2. Using the amortization feature (AMORT) for the loan above, how much will you owe after five years (the balance after 60 payments)?
3. To put today's housing market in perspective, rerun the above (questions 1 & 2) analysis. If the interest rate was 2.9% (instead of 7.1%) and the mortgage amount was $350,000. As you compare your answers (the payment and loan balance), remember that this could have been the same house...just two years ago!
4. Switching to the bond (BOND) function, calculate the price of a bond purchased on June 14, 2021 maturing on October 1, 2025 paying a coupon of 3% with a yield of 3.5% (note that days are "actual" (ACT) and the bond pays semiannual coupons (2 payments/year). Assume the bond has an (original) face value of $1000.
5. What is the accrued interest (AI) for the bond above? Briefly explain what this means in relation to the coupon dates on the bond.
6. What is the duration (DUR) for the bond above? Briefly explain duration and how it would change if the coupon rate were higher. How would it change if the bond had a later maturity date (longer maturity)? Why? Hint: One way to verify your answer is to change the rates and dates of the bond.

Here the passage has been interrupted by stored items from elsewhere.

import Summits.QuantumFields.YangMills.Theorems.PoincareLipschitzIteratedOfAvgStabilityModGauge
import HarnessLib

/-!
# Crux stmt-QuantumFields-19936 `HistoryTailL`, line `poincare_lipschitz`, route crux `BlockLipschitzL` (stmt-QuantumFields-23533):
# the K2-TOP door RESTRICTED TO THE PERTURBATIVE REGIME — suppliers of «average stability modulo gauge» may assume the pair is
# `ℓ²`-CLOSE, `‖U − U'‖_{ℓ²(box)} ≤ T·√(L^{j+1})·θ(K−j)`; far pairs are settled here by [Balaban1985Averaging] Prop. 1 in local form

WHY.  Both fields of a hierarchically small pair have their height-`(j+1)` averaged plaquette variable ALREADY small:
`dist1(Ū^{j+1}(∂a)) < 151·L²·θ(K−j)` (✓`BlockAveragingPlaquetteBoundLocal.dist1_plaqHol_avgFun_lt_of_near` = [Balaban1985Averaging] Prop. 1 local,
read at height `j` through this lane's level-generic window bookkeeping ✓`tdist_add_le_of_near_level`) — `dist1_plaqHol_iter_succ_lt_of_windows`.  Hence
`|dist1(Ū^{j+1}(∂a))(U) − dist1(Ū^{j+1}(∂a))(U')| < 302·L²·θ(K−j)` for EVERY good pair (`abs_dist1_iter_succ_sub_lt_of_windows`), and the Lipschitz
bound of `stub_iteratedLipschitz` is automatic for pairs with `‖U − U'‖_{ℓ²(box)} > T·√(L^{j+1})·θ(K−j)` (constant `302·L²/T`).  So the displayed row of
the K2-TOP door ✓`stub_iteratedLipschitz_of_avgStabilityModGauge` (p679967) need only be supplied on the complementary PERTURBATIVE REGIME — the
regime in which the orbit-minimised perturbation has small walk masses at every height and [Balaban1985Averaging] Props 3–5 apply (card v1.26 (R4)).

THIS FILE: `stub_iteratedLipschitz_of_avgStabilityModGauge_near` — `stub_iteratedLipschitz` VERBATIM from the row «for each `L` there are `T > 0`
and `CS ≥ 0` such that … (windows) … `√(box sum) ≤ T·√(L^{j+1})·θBal(K−j)` → ∃ h, footprint bound with `CS/√(L^{j+1})`», with
`CL := max(484·L·CS, 302·L²/T)`.  Composes with ★w5 g10's orbit-minimiser door (✓p681042) on the supplier side (both restrictions may be imposed
at once by the supplier: minimise first, the box distance only decreases).

WHAT THIS IS NOT: the restricted row is NOT proved; nothing here proves `BlockLipschitzL`, `HistoryTailL`, rung R3 (YM₃ on T³ — not d = 4, not
infinite volume, not a mass gap, not the Clay problem) or a summit statement.  LEAD seat ym-ust-19936-w1 g7 (cell ym3-torus).
-/

noncomputable section
/-- **TAM-DEFECT₂ ON THE TWIST-GOOD LOCUS, census shape, odd twists `d < 0`, `p ≥ 3` TOWER rows,
modulo the ANNOUNCED Kim 2025 clause — MULTIPLICITY ONE AND IHARA'S LEMMA BOTH BY NAME (minus
objects).** At `p = 3` (N11, the `E^{(−3)}`-type rows among them): rider displayed (`hrid`), imaginary
period transfer, minus-symbol integrality numeral, odd level-`M` datum. ⟹ **`BSD(E,p)`**. Nothing
booked. [claim: Kim2025RefinedTNC, status: under-review]
[cite: Kim2025RefinedTNC, Thm. 1.1 ("BSD") (ANNOUNCED, OPEN binder)]
[cite: DarmonDiamondTaylor1995, Thm. 4.26 (§4.5, p. 134) and Lemma 4.28 (a) (p. 135)]
[cite: Ribet1984ICM, Thm. 4.1] [cite: Ribet1990, Thm. 1.1 and Thm. 5.2 (b)]
[cite: Pal2012, Thm. 3.2 with Prop. 2.5 and p. 1514 (Ω⁻)] [cite: SilvermanAEC2009, Thm. X.4.14] -/
theorem bsdp_of_wiles1995_ihara_quadraticTwist_of_neg_of_kim2025_OPEN
    (hW1 : wiles1995_multiplicityOne) (hI : ribet1984_iharaLemma)
    (hK25s : Kim2025.thm11_kimShaLength_of_integralPeriod_OPEN)
    (hCT : exists_casselsTate_pairing (K := ℚ))
    (hGZK : rank_eq_analyticRank_of_analyticRank_le_one) (hmod : hasEntireLFunction_rat)
    (hp3 : 3 ≤ p) (hr : W.analyticRank = 0)
    (htower : ∀ n : ℕ, W.HasSurjectiveModNGaloisRep (p ^ n : ℕ))
    {N : ℕ} [NeZero N] (D : ModularParametrizationData W N) (hN : W.conductorNorm ℤ = N)
    (hper : ∃ u : ℚ, ‖(u : ℚ_[p])‖ = 1 ∧ W.realPeriodRat = u * plusPeriod D.f)
    {q' : ℚ} (hq' : shaAn W = (q' : ℂ)) (hv : padicValRat p q' = 0)
    (hc2 : padicValNat p W.tamagawaProduct ≤ 2)
    {d : ℤ} (hd4 : d % 4 = 1) (hsq : Squarefree d) (hd : d < 0) (C : VariableChange ℚ)
    (hC : C • W₀.quadraticTwist (d : ℚ) = W)
    (hgm : ∀ v : HeightOneSpectrum (𝓞 ℚ), ((Rat.HeightOneSpectrum.primesEquiv v : ℕ) : ℤ) ∣ d →
      W₀.HasGoodReductionAt v ∨ W₀.HasMultiplicativeReductionAt v)
    {M : ℕ} [NeZero M] {ℓ : ℕ} [Fact ℓ.Prime] [NeZero (M * ℓ)] (hℓM : ¬ ℓ ∣ M) [NeZero d.natAbs]
    {f₀ : CuspForm (Gamma0 (M * ℓ)) 2} (hf₀ : IsNewformOf W₀ f₀)
    (hN₀ : M * ℓ ∣ N) (hm : d.natAbs ^ 2 ∣ N) (hmN : d.natAbs ∣ W.conductorNorm ℤ)
    (hper₀ : ∃ u : ℚ, ‖(u : ℚ_[p])‖ = 1 ∧ W₀.imaginaryPeriodRat = u * minusPeriod f₀)
    (hint : ∀ x : ℚ, ¬ p ∣ (ratMinusSymbol f₀ x).den)
    (hℓN : ℓ ∣ W.conductorNorm ℤ) (hℓ : ℓ.Coprime d.natAbs)
    -- (MO⁻) from print, rider displayed
    (χ₀ : HeckeRing0 (M * ℓ) 2 →+* k)
    (hχ₀ : ∀ (q : ℕ) (hq : q.Prime),
      χ₀ (HeckeRing0.T (M * ℓ) 2 q hq) = ι ((W₀.LFunction q : ℤ) : ZMod p))
    (hp𝔪 : (p : HeckeRing0 (M * ℓ) 2) ∈ RingHom.ker χ₀) (h𝔪 : (RingHom.ker χ₀).IsMaximal)
    (hpN₀ : ¬ p ∣ M * ℓ ∨ (¬ p ^ 2 ∣ M * ℓ ∧ HeckeRing0.T (M * ℓ) 2 p hp5.out ∉ RingHom.ker χ₀))
    (k' : Type) [Field k'] [TopologicalSpace k'] [DiscreteTopology k']
    (ι' : HeckeRing0 (M * ℓ) 2 ⧸ RingHom.ker χ₀ →+* k') (ρ : ModPGaloisRep ℚ k' 2)
    (hρ : ∀ v : HeightOneSpectrum (𝓞 ℚ), ¬ ((primesEquiv v : Nat.Primes) : ℕ) ∣ M * ℓ * p →
        ρ.IsUnramifiedAt v ∧
          ρ.HasFrobCharpolyAt v
            (X ^ 2
              - Polynomial.C (ι' (Ideal.Quotient.mk (RingHom.ker χ₀) (HeckeRing0.T (M * ℓ) 2
                  ((primesEquiv v : Nat.Primes) : ℕ) (primesEquiv v : Nat.Primes).2))) * X
              + Polynomial.C (((primesEquiv v : Nat.Primes) : ℕ) : k')))
    (hρirr : FramedRep.IsIrreducible ρ)
    (hES : EichlerShimuraModPMultiplicityOneMinusOfIrreducible (M * ℓ) p χ₀
      (fun q ↦ ι ((W₀.LFunction q : ℤ) : ZMod p)))
    (hrid : p ≠ 3 ∨ 9 ∣ M * ℓ ∨ ∃ q : ℕ, q.Prime ∧ q ∣ M * ℓ ∧ q % 3 = 2)
    -- (OLD⁻) from print: the odd LEVEL-`M` eigen datum + Ihara BY NAME + numerals
    {μ : ℚ → k} (hμ : IsPeriodic μ) (hodd : ∀ r : ℚ, μ (-r) = -μ r)
    (hΓ : potSymbOf μ ∈ (CoeffActionOn.symPowOn (sigma0Set M) 0 k).Symb (Gamma0 M))
    (θ : ℕ → k) (hT : ∀ q : ℕ, q.Prime → ¬ q ∣ M → HeckeRel μ q (θ q))
    (hU : ∀ q : ℕ, q.Prime → q ∣ M → ∀ r : ℚ, ∑ j ∈ Finset.range q, μ ((r + j) / q) = θ q * μ r)
    (hθ : ∀ q : ℕ, q ≠ ℓ → ι ((W₀.LFunction q : ℤ) : ZMod p) = θ q)
    {w : k}
    (hα : ι ((W₀.LFunction ℓ : ℤ) : ZMod p) ^ 2 - θ ℓ * ι ((W₀.LFunction ℓ : ℤ) : ZMod p) + ℓ = 0)
    (hwα : w * ι ((W₀.LFunction ℓ : ℤ) : ZMod p) = 1)
    (Λ : Module.Dual ℂ (CuspForm (Gamma0 M) 2) → k)
    (χ : HeckeRing0.primeTo M 2 (M * ℓ) →+* k)
    (hΛ : ∀ (s : HeckeRing0.primeTo M 2 (M * ℓ)), ∀ x ∈ periodHomology M,
      Λ ((s : HeckeRing0 M 2) • x) = χ s * Λ x)
    (h𝔫 : (RingHom.ker χ).IsMaximal) (hE : ¬ HeckeRing0.primeTo.IsEisenstein (RingHom.ker χ))
    {x : Module.Dual ℂ (CuspForm (Gamma0 M) 2)} (hx : x ∈ periodHomology M) (hΛx : Λ x ≠ 0)
    (hμΛ : ∀ y ∈ periodHomology M, ∀ r : ℚ,
      (∀ f : CuspForm (Gamma0 M) 2, y f = modularSymbol f r) → μ r = Λ y)
    (hw : w * ι ((J((ℓ : ℤ) | d.natAbs) : ℤ) : ZMod p) = 1) : BSDp W p := by
  have hp2 : p ≠ 2 := by omega
  have h2 : (2 : k) ≠ 0 := by
    rw [show (2 : k) = ι 2 from (map_ofNat ι 2).symm, map_ne_zero ι,
      show (2 : ZMod p) = ((2 : ℕ) : ZMod p) by norm_cast, Ne, ZMod.natCast_eq_zero_iff]
    exact fun hd ↦ hp2 ((Nat.prime_dvd_prime_iff_eq hp5.out Nat.prime_two).mp hd)
  have hfin := (hW1 (M * ℓ) p hp2 (RingHom.ker χ₀) h𝔪 hp𝔪 k' ι' ρ hρ hρirr hpN₀).1
  have hMO : ModPMultiplicityOneMinus k (M * ℓ) (fun q ↦ ι ((W₀.LFunction q : ℤ) : ZMod p)) :=
    hES hχ₀ hp𝔪 h𝔪 hfin k' ι' ρ hρ hρirr hrid
  have hOLD : HasOldEigenMinusSymb k (M * ℓ) (fun q ↦ ι ((W₀.LFunction q : ℤ) : ZMod p)) ℓ w μ :=
    hasOldEigenMinusSymb_of_ribet1984_iharaLemma hI hμ hodd hΓ θ hT hU hℓM hα hwα
      (fun q ↦ ι ((W₀.LFunction q : ℤ) : ZMod p)) hθ rfl Λ χ hΛ h𝔫
      h2 hE hx hΛx hμΛ
  have hH : ∀ q : ℕ, Kato.IsKolyvaginPrime W p 1 q →
      HeckeRel μ q (ι ((W₀.LFunction q : ℤ) : ZMod p)) := fun q hq ↦
    heckeRel_of_isKolyvaginPrime_of_level W p hN hN₀ hℓN hT hθ hq
  have hfW : IsNewformOf W D.f := D.isNewformOf
  have hQ : coeffField f₀ = ⊥ := hf₀.coeffField_eq_bot
  have hΩ : minusPeriod f₀ ≠ 0 := (IsNewform0.exists_rat_smul_minusPeriod_holds hf₀.1 hQ).1
  have hadd := hasAdditiveReductionAt_quadraticTwist_of_good_or_mult W₀ hd4 hsq hgm
  obtain ⟨c₀, hc₀, hrel⟩ :=
    exists_rat_ratPlusSymbol_eq_twistSum_of_neg W₀ W hd4 hsq hd ⟨C, hC⟩ hadd hf₀ hfW hN₀ hm
  have hθW : ∀ q : ℕ, Kato.IsKolyvaginPrime W p 1 q → ((W₀.LFunction q : ℤ) : ZMod p) =
      ((J((q : ℤ) | d.natAbs) : ℤ) : ZMod p) * (W.frobeniusTrace q : ZMod p) := fun q hq ↦
    lFunction_eq_jacobiSym_mul_frobeniusTrace_of_isKolyvaginPrime W₀ W p D hN hd4 hsq C hC hgm hmN hq
  by_cases hex : ∃ r : ℚ, ∑ u : ZMod d.natAbs, (J((u.val : ℤ) | d.natAbs) : ℚ) *
      ratMinusSymbol f₀ (r + (u.val : ℚ) / d.natAbs) ≠ 0
  · obtain ⟨uW, huW, hΩW⟩ := hper
    obtain ⟨u₀, hu₀, hΩ₀⟩ := hper₀
    have hunit : ‖(c₀ : ℚ_[p])‖ = 1 :=
      norm_ratCast_eq_one_of_twist_of_neg p W₀ W hp2 hd4 hsq hd C hC hgm huW hu₀ hΩW hΩ₀ (hrel hex)
    exact bsdp_of_multiplicityOneMinus_twist_of_tamagawa_le_two_of_shaAn_unit_of_kim2025_OPEN W p ι
      hK25s hCT hGZK hmod hp3 hr htower D hN ⟨uW, huW, hΩW⟩ hq' hv hc2 hmN hf₀.1 hQ hΩ hint
      (fun q ↦ W₀.LFunction q) (fun q _ ↦ (hf₀.2 q).symm) hθW c₀
      (not_dvd_den_of_norm_ratCast_le_one hunit.le) hc₀ hMO hℓN hℓ hOLD hμ hH hw
  · simp only [not_exists, not_not] at hex
    have hcert : PlusSymbolLevelLowersOver W p D.f ι ℓ :=
      ⟨0, fun _ _ ↦ rfl, fun q _ r ↦ by simp, fun r ↦ by
        rw [hc₀ r, hex r, mul_zero, Rat.cast_zero, map_zero, Pi.zero_apply, Pi.zero_apply, sub_zero]⟩
    exact bsdp_of_plusSymbolLevelLowersOver_of_tamagawa_le_two_of_shaAn_unit_of_kim2025_OPEN W p hK25s
      hCT hGZK hmod hp3 hr htower D hN hper hq' hv hcert hℓN hc2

7. Explain the relationship between interest rate risk and duration. To answer this question, you might go through a few "what if" scenarios to see what effect a 1% change in required return (yield) has on the price of bonds with different maturities and/or coupon rates. You should find that the price of bonds with longer durations will change more than those with shorter durations for any given change in rates.
8. Why is duration a better measure of interest rate risk than maturity?